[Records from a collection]
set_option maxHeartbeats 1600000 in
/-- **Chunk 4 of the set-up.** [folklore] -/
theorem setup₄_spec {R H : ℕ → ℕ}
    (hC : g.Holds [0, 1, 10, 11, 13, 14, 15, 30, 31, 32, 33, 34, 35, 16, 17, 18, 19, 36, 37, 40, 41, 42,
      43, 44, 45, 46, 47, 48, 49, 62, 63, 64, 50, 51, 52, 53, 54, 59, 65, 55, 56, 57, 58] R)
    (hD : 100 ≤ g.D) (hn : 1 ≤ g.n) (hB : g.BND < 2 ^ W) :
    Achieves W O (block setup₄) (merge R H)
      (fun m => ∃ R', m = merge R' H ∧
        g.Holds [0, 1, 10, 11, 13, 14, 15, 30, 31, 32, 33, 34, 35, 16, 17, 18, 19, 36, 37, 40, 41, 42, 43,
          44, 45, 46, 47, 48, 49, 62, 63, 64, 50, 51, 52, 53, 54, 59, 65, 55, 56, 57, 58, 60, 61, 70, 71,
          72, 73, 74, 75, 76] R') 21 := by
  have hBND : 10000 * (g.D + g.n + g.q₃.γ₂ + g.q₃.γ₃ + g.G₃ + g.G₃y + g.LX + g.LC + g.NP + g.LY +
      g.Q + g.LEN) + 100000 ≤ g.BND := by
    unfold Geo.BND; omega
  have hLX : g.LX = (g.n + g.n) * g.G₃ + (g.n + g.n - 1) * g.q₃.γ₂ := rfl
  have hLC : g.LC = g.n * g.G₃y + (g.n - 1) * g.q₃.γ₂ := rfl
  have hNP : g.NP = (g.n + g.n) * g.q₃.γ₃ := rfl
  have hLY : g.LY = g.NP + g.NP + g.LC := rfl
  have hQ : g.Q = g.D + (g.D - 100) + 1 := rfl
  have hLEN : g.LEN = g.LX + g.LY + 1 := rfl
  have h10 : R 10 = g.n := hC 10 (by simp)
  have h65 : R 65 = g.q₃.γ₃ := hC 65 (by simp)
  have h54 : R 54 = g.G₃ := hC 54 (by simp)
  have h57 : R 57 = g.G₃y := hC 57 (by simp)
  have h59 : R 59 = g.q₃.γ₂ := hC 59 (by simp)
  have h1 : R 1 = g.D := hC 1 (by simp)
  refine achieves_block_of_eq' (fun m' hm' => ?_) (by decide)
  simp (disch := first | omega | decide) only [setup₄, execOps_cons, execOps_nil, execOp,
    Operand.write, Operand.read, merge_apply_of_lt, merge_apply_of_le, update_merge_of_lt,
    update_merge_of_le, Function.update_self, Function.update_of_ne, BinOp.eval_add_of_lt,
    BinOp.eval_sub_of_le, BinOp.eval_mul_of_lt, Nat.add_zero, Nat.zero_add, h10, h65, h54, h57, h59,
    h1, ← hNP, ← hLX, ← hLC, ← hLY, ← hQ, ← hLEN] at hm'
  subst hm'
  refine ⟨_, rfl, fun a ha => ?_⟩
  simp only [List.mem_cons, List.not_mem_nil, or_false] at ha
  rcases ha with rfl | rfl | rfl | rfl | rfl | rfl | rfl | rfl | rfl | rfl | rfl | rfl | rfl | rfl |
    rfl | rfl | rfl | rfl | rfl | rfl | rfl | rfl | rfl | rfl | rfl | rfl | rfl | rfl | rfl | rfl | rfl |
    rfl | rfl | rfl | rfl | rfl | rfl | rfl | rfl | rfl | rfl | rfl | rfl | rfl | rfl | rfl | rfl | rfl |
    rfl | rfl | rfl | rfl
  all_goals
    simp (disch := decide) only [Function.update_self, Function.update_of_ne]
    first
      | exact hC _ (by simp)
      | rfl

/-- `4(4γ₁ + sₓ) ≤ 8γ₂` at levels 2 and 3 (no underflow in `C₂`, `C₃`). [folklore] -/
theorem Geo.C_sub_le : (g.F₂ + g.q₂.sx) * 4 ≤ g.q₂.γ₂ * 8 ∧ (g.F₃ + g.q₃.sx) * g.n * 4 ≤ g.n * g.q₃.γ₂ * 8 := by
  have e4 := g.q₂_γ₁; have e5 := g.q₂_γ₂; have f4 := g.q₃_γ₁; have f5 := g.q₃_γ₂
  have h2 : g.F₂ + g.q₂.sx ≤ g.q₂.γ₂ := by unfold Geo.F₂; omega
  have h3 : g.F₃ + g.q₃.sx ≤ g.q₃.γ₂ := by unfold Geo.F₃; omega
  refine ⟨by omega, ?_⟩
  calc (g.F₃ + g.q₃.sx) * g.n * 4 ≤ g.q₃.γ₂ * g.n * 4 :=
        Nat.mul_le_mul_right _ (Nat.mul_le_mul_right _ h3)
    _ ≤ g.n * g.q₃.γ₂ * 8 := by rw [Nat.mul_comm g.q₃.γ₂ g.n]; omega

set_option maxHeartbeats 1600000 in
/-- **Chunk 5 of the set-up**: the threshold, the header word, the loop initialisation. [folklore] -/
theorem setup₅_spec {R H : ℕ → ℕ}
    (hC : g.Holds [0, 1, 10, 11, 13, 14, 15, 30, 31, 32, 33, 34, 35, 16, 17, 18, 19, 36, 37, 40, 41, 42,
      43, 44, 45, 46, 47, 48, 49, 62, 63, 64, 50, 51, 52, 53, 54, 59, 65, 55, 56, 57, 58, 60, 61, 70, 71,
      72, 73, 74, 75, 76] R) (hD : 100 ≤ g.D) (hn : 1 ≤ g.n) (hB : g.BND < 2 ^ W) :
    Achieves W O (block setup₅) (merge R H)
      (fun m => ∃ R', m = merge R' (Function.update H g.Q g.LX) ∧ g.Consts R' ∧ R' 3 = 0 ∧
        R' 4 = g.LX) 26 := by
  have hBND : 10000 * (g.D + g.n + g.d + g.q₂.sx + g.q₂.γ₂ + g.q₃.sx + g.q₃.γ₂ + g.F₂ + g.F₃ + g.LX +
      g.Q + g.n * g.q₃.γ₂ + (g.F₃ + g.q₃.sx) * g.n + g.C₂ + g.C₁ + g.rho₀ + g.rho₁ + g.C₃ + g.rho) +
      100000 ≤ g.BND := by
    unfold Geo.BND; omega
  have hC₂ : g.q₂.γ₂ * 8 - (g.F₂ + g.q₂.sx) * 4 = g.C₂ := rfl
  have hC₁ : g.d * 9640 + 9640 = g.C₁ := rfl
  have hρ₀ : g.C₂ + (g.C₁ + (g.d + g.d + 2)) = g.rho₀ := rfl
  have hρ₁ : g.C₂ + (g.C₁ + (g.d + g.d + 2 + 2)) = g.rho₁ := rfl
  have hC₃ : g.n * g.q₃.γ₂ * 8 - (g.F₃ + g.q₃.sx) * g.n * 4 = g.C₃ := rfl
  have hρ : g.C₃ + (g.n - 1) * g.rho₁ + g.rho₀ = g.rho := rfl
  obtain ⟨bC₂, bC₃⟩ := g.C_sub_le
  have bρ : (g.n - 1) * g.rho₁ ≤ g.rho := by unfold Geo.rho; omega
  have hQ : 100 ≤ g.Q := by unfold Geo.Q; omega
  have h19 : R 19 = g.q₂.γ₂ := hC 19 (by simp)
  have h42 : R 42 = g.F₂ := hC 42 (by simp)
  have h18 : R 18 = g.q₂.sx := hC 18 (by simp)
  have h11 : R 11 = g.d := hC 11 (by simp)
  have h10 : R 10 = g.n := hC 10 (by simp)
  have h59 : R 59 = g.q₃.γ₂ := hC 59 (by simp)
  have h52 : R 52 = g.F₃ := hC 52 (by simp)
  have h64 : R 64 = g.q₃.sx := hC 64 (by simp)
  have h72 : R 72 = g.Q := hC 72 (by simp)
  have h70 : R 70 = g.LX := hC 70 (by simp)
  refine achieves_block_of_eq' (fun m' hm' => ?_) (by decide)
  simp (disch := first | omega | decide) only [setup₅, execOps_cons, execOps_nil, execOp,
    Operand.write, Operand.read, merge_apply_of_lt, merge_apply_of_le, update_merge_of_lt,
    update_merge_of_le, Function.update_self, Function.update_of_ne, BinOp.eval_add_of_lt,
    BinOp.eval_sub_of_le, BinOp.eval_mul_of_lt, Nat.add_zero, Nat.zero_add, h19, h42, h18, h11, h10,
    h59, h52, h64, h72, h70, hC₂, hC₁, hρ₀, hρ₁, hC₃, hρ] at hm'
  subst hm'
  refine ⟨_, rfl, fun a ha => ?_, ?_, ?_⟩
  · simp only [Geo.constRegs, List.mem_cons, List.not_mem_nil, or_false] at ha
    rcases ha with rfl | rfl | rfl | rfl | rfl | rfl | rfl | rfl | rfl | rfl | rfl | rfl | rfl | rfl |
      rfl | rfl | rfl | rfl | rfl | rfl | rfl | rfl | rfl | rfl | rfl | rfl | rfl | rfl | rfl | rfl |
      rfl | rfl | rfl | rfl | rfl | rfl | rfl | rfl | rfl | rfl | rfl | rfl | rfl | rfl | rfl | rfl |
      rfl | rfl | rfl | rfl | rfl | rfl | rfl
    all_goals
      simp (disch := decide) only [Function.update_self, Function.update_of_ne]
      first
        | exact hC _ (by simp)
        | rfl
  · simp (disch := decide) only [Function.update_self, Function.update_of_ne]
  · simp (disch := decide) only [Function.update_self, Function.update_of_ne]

### TASK ITEM:
Give back the records word for word. Start at the first line, end at the line containing "56, 57, 58] R)", and include both.

### WRITTEN SOLUTION:
set_option maxHeartbeats 1600000 in
/-- **Chunk 4 of the set-up.** [folklore] -/
theorem setup₄_spec {R H : ℕ → ℕ}
    (hC : g.Holds [0, 1, 10, 11, 13, 14, 15, 30, 31, 32, 33, 34, 35, 16, 17, 18, 19, 36, 37, 40, 41, 42,
      43, 44, 45, 46, 47, 48, 49, 62, 63, 64, 50, 51, 52, 53, 54, 59, 65, 55, 56, 57, 58] R)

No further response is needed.